Gibraltar Strait Dam
Macro-engineering's elite has considered a linkage of Europe (Spain) and Africa (Morocco) by railroad tunnel or automotive vehicle-carrying bridge (Lin and Chow, 1991). On 24 October 1980 the "Treaty of Spanish-Moroccan Cooperation to Build a Fixed Link Between Spain and Morocco" was signed; a decision by Spain and Morocco whether to start digging a long and deep tunnel will be announced during 2008. A tunnel is a linear macroproject that has unique problems in subterranean ingress and egress as well as material logistics and the daunting potential for life-threatening macro-problems such as unstable rock, high ground water pressure in undersea tunnels, equipment fires, gas intrusions and gas explosions. The myth of Atlantis, as well as the history of the 1755 Lisbon, Portugal earthquake and tsunamis, indicate other hazards affecting any macroproject, whether bridge, tunnel or dam, put into the Strait of Gibraltar (Gutscher, 2005). Earthquake-rocked Japan's undersea Seikan Tunnel connecting Hokkaido and Honshu islands by railroad has operated safely since the late 1980s, but it took decades to excavate and went far over its planned construction budget.
First advanced as a plan to control the flow of the North Atlantic Ocean's surface layer waters into the Mediterranean Sea for the purpose of hydroelectric production and grand-scale continental shelf land reclamation for settlement, after World War II the Atlantropa Project was publicly touted by two technology historians, separated by a demographic generation, as a "macroproject of the future". Walter H. G. Armytage (1961) and Ervan Garrison (1991) voiced their professional convictions in popular books that a Strait of Gibraltar Dam generating electricity was very desirable, potentially a key piece of world civilization's infrastructure. Nevertheless, and in marked contrast, Stephen H. Schneider has alluded to this old Mediterranean Sea Basin reclamation macroproject plan. But, Schneider goofed – he jumbled all the germane geographical facts (Schneider, 1996). A Herman Sorgel-planned Gibraltar Strait Dam would never cause the Mediterranean Sea's level to rise, raising the ridiculous possibility of enlarging northern Africa's Lake Chad via a "Second Nile River" dug to carry salt water overflow from the Mediterranean Sea! Schneider also claimed that Sorgel's dam could degrade northern Europe's climate owing to the stoppage of the saline seawater outflow from the Mediterranean Sea into the North Atlantic Ocean.
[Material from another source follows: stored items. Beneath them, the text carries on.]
/-!
# RUNG (B)+1: THE OBSERVABLE-LEVEL TELESCOPING LANE'S **WEAKEST** HYPOTHESIS SHAPES — the summable envelope of the one-run
# defects plus the mid-level limits at every fixed distance (`T4SummableDefect`, generation 8 of the producing lineage), and the
# supplier-currency bundle (summable exterior-covariance budgets + the good/bad datum along a run ladder) — UNDER THE TARGETS'
# PREFIX, BOUND TO THE FOUR TARGETS AND TO THE RESTRICTED `SU(N)` HEADLINES; and (§5) THE SERIES FORM OF THE CONTINUUM
# EXPECTATION with the LOCATED STRICTNESS of the lane's wall
# (apex lineage `T4Continuum` → `T4Apex` → … → `T4ApexPrinted` → `T4ApexTelescope` → this file, joined with the producing lineage's
# leaf `T4SummableDefect`; ADDITIVE — a new leaf, no existing module is modified, no importer; cell `pub-balaban`, scoping sub-cell
# `t4`, fan-out lineage t4-ne1p-p3 = PROVER seat P3 of the spine estimate NE1′, assigned technique «observable-level telescoping»,
# generation 18; journal row T4-O3.E-NE1′-PROVE-P3k*, written under a YIELD CLAUSE to the apex lineage's owner t4-lean / t4-carver)

STATEMENTS AND QUANTIFIER BOOKKEEPING ONLY in §1–§4: every theorem there is a short composition of theorems already in the tree;
§5 is real analysis of the cell's real-number sequences (Tannery's theorem from Mathlib, `tendsto_tsum_of_dominated_convergence`,
on the telescoping identity `expectAt_eq_finalExpect_add_sum`).  Nothing analytic about T. Bałaban's densities is proved or
asserted; every declaration is tagged [folklore]; sorry-free.

HONEST FRAMING.  Finite four-torus, rung (B)+1 only: the `ε → 0` limit of the joint expectations of unit-scale averaged
gauge-invariant Wilson-loop variables on ONE torus of fixed physical size, along the Wilson schemes `D.scheme g₀` of a datum of
Bałaban type `D : T4Continuum.FiniteEpsData F G`, UNDER (B) = [Balaban1989LargeFieldII] Thm 1 (pinned, `B16.EndStatementBPrinted D.C`)
and a β-function hypothesis (`BetaPertHyp D.βfun`, resp. the print-faithful `DagBinding.EndpointExistence D.C.toB12`), both carried
INSIDE every target as antecedents of the prefix `FiniteEpsData.UnderHypotheses` and never discharged.  NOT infinite volume, NOT a
mass gap, NOT non-triviality, NOT local gauge-invariant fields, NOT the Clay problem.  The four targets stay OPEN `Prop`s; value =
typed skeleton and census by name; NOT summit progress.

CITATION HEADER (lean-in-tree rule).  No page of T. Bałaban's series (CMP 1983–89) or of any other source was newly read for this
module and no sentence is attributed to print here.  The framing sentence «deserve detailed analysis and further publication»
([Balaban1989LargeFieldII] p. 356, of the loop-variable expectations) is the one carried verbatim by the certified headers of
`…Missing` §2 / `…T4Continuum`, not re-quoted as new.  The hypothesis SHAPES consumed are re-used BY NAME with their own modules'
provenance: `T4SummableDefect.UniformSummableDefect` / `MidLimits` / `SummableCovDefect` / `SummableDefectBudget` (generation 8),
`T4ExteriorCovariance.UniformCovDefect` (generation 7), `T4ObservableTelescopeTwoRun.UniformGeomDefect` / `MidDiscrepancyRate` /
`MidGoodBadRate` / `RunLadder` / `LadderGoodBadRate` / `MidRateTelescopeData` (generations 2–3), `T4ApexTelescope.GoodBadTelescopeData` /
`CanonicalGoodBadTelescopeData` / the `…Under` shapes (t4-lean gens 14–15), `T4RunLadder.runLadder` (t4-lean gen 15),
`T4CauchySum.InjectedRate`.  For Bałaban's four-dimensional densities NONE of these shapes is printed and none is a theorem of the
tree (the producing modules' WHAT IS NOT PROVED; cell GAPS G-ne1p3-1/3/4).  ABSOLUTE RULE honoured: no programme-internal statement
enters as a hypothesis-free input — every shape is a `def … : Prop` moved under the prefix and asserted of NO datum.

## Why this leaf (and only this)

`T4ApexTelescope` (v2) binds the telescoping lane's generation-2/3 bundles — `TwoRunTelescopeData`, `MidLevelTelescopeData`,
`MidRateTelescopeData`, `GoodBadTelescopeData`, `CanonicalGoodBadTelescopeData` — under the prefix to the targets and headlines.
Since then the producing lineage WEAKENED its wall twice: generation 7 (`T4ExteriorCovariance`) typed the one-run half (W1) in the
exterior-covariance currency, and generation 8 (`T4SummableDefect`) relaxed BOTH halves — the one-run defects need only a K-uniform
SUMMABLE majorant in the scale distance (`UniformSummableDefect`, ⇐ `UniformGeomDefect`, ⇐ `SummableCovDefect`, ⇐ `UniformCovDefect`),
and the two-run input need only be the CONVERGENCE of the mid-level expectations at each FIXED distance (`MidLimits`, ⇐
`MidDiscrepancyRate` under an injected rate, no schedule, no `Λ ≥ 1`) — concluding `Missing.HasContinuumLimit (D.scheme g₀)`
(`hasContinuumLimit_of_summableDefect_midLimits`, `…_of_summableCovDefect_ladder`).  Those theorems stop at the Wilson-scheme level:
no module imports `T4SummableDefect`, so the cell's census could not yet read the lane's weakest antecedent against the HEADLINE.
This leaf does exactly that bookkeeping, mirroring `T4ApexTelescope`'s API name for name, and adds one real-analysis identification.

## Contents

§1 (Wilson-scheme level) `SummableTelescopeData D g₀ := UniformSummableDefect D g₀ ∧ MidLimits D g₀` — THE LANE'S WEAKEST BUNDLE;
   `⇐ MidRateTelescopeData`, `⇐ GoodBadTelescopeData` (given `D.AvgMeasurable`), `⇐ CanonicalGoodBadTelescopeData`; the
   supplier-currency bundles `CovLadderTelescopeData D R g₀` (geometric, generation 7) `⇒ SummableCovLadderTelescopeData D R g₀`
   (summable, generation 8) `⇒ SummableTelescopeData D g₀` along any run ladder `R`; each `⇒ HasContinuumLimit (D.scheme g₀)`,
   and the weakest bundle `⇒ T4ApexHybrid.StringwiseGenFunCauchy (D.scheme g₀)`, `⇒ T4Assembly.GenFunCauchy (D.scheme g₀) l₀`
   (the lane meets the generating-function currency at the apex and only there).
§2 (under the prefix, any compact gauge group) `SummableUnder D Hβ`, `CovLadderUnder D R Hβ`, `SummableCovLadderUnder D R Hβ`,
   and — the relocation interface supplied by the kernel for level-homogeneous data — `CanonicalSummableCovUnder D hD Hβ`
   (`R := T4RunLadder.runLadder D hD`); the links `GoodBadUnder ⇒ MidRateUnder ⇒ SummableUnder`, `CanonicalGoodBadUnder ⇒ SummableUnder`,
   `CovLadderUnder ⇒ SummableCovLadderUnder ⇒ SummableUnder`; anti-monotonicity in `Hβ`, print-faithful ⇒ scoping-note form;
   `SummableUnder ⇒` a limit functional under the prefix `⇒ StringwiseUnder` / `GenFunCauchyUnder`; one conjunction
   `summable_currencies_chain`; vacuity at data violating (B).
§3 existence / uniqueness targets, both hypothesis forms, and `…existsE'`, from `SummableUnder` and `CanonicalSummableCovUnder`.
§4 (`SU(N)`, every `N ≥ 1`) ALL FOUR TARGETS from `SummableUnder` for `IsPrintedAveraged`, (0.4)-data `IsBlockAveraged ℰ`, two-level
   data `IsBlockAveraged₂ 𝓜 ℰ`, and from `CanonicalSummableCovUnder` for the same classes (level-homogeneity is the class's theorem);
   the restricted headlines `T4Apex.YM4TorusContinuumPrintedSU(') N` / `…BlockSU N` from each; inhabited-and-vacuous by name.
§5 SERIES FORM AND LOCATED STRICTNESS (real analysis on the cell's sequences; no new shape about densities beyond two
   book-keeping names): `FinalLimits D g₀` (= `MidLimits` at distance `0`: the final-density expectations converge) and
   `DefectLimits D g₀` (at each fixed distance `n` the normalised one-step defect `K ↦ normDefect D g₀ K Cs n` converges);
   `midExpect K (m+1) − midExpect K m = normDefect K m`; **`MidLimits ⇔ FinalLimits ∧ DefectLimits`**; `FinalMatching ⇒ FinalLimits`
   (the two-run bundle's first component in the new names); under `UniformSummableDefect ∧
   FinalLimits ∧ DefectLimits` the expectations converge to `ℓ_final(Cs) + Σ'_n d_n(Cs)` with `|d_n| ≤ A_n` summable (Tannery) — the
   continuum expectation IS the final-density limit plus the absolutely convergent series of per-step defect limits; and the
   CONVERSE `HasContinuumLimit ∧ UniformSummableDefect ∧ DefectLimits ⇒ FinalLimits`: GIVEN the envelope and the per-distance defect
   limits, the two-run half of the wall is NECESSARY as well as sufficient (`hasContinuumLimit_iff_midLimits`); under the prefix,
   the existence target ⇔ `FinalLimitsUnder` given `EnvelopeDefectLimitsUnder` (`limit_exists_iff_finalLimitsUnder`).

## Census of the telescoping lane after this file (by name; what is open) — unchanged in substance

For every compact `G`, `D : FiniteEpsData F G` with `hM : D.AvgMeasurable`, `Hβ ∈ {BetaPertHyp D.βfun, DagBinding.EndpointExistence D.C.toB12}`:
  `CanonicalGoodBadUnder ⇒ GoodBadUnder ⇒ MidRateUnder ⇒ SummableUnder ⇒ StringwiseUnder ⇔ (a limit functional under the prefix)`,
  `CovLadderUnder R ⇒ SummableCovLadderUnder R ⇒ SummableUnder` (any run ladder `R`; the canonical one for level-homogeneous data),
  `MidRateUnder ⇒ MidLevelUnder ⇒ StringwiseUnder` and `TwoRunUnder ⇒ StringwiseUnder` (`T4ApexTelescope`; no implication between
  `MidLevelUnder` / `TwoRunUnder` and `SummableUnder` is typed either way).
OPEN for Bałaban's scheme: EVERY antecedent — in the weakest typing, per tuned scheme, `UniformSummableDefect D g₀` (W1∞) and
`MidLimits D g₀` (W2′) = `FinalLimits ∧ DefectLimits`; in the suppliers' currency `SummableCovDefect D g₀` and `LadderGoodBadRate D R g₀ Λ E ρ inj`.
None is printed ([Balaban1989LargeFieldII] p. 356), none is a theorem of the tree, and no printed-averaged datum satisfying (B) is
constructed anywhere in the tree (the inhabitants are placeholders at which (B) is false and everything here is vacuous).
STRICTNESS, now located (§5): per tuned scheme, (W1∞) ∧ (W2′) ⟺ `HasContinuumLimit (D.scheme g₀)` ∧ (W1∞) ∧ `DefectLimits D g₀`
(`hasContinuumLimit_iff_summableTelescopeData`): the sufficient condition exceeds the target exactly by the envelope and the
per-distance defect limits, while (W2′)'s remaining part `FinalLimits` is implied back.  No converse for (W1∞) or `DefectLimits` is
claimed (defects may oscillate in `K` while their sums converge).

DIVERGENCES inherited, not new (HOME/DIVERGENCE.md D-t4l.1–17; the producing modules' conventions — normalised defects divided by
`∫ρ_K^{(K)}`, push-forward level laws — enter only through their theorems).  The instance binder `[∀ K j, DecidableEq (PBond (F.P K) j)]`
of the covariance-currency shapes is bookkeeping (fibre sums over finite bond sets), as in `T4ExteriorCovariance` §4.

Version: v1 (t4-ne1p-p3 gen 18, 2026-08-19), typed against `T4ApexTelescope` v2 (p185896 lineage), `T4SummableDefect` v1 (p189790) /
v1.1 (docfix only), `T4ExteriorCovariance` v1.1 (p189826), `T4ObservableTelescopeTwoRun` v3.2 (p185738), `T4RunLadder` v1.
-/

noncomputable section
Late in the 20th century, Robert Glenn Johnson, suspecting that the increasing salinity of the seawater exiting the Mediterranean Sea at the Strait of Gibraltar might be the near-term future cause of a new Earth ice age – predicted onset in 30 years – proffered a controversial proposal to study the macro-engineering concept of a porous barrier, a permeable rubble-mound dam, emplaced in the fluid connection between the North Atlantic Ocean and the Mediterranean Sea (Johnson, 1997). Johnson's rubble pile seawater flow throttle was only intended to slow the outflow of highly saline water, which eventually affects the essential physical characteristics of seawater in the North Atlantic Ocean, in order to prevent ice sheet formation in northeastern Canada. His anti-ice age macroproject rests entirely on the proposition that Egypt's Aswan High Dam (closed in 1965) has caused the measured increased salinification of exiting Mediterranean Sea water; Johnson's rubble dam – really an anthropogenic submarine ridge – proposal becomes an expensive and worthless techno-fix if the Aswan High Dam were simply demolished! A new ice age could cause global sea level to lower! Johnson's neo-ice age concept of past and future climate changes is fully and carefully described in Secrets of the Ice Ages: The Role of the Mediterranean Sea in Climate Change (2002). As of now, the scientific controversy over R. G. Johnson's theory remains scientifically unresolved (Bryden and Webb, 1998).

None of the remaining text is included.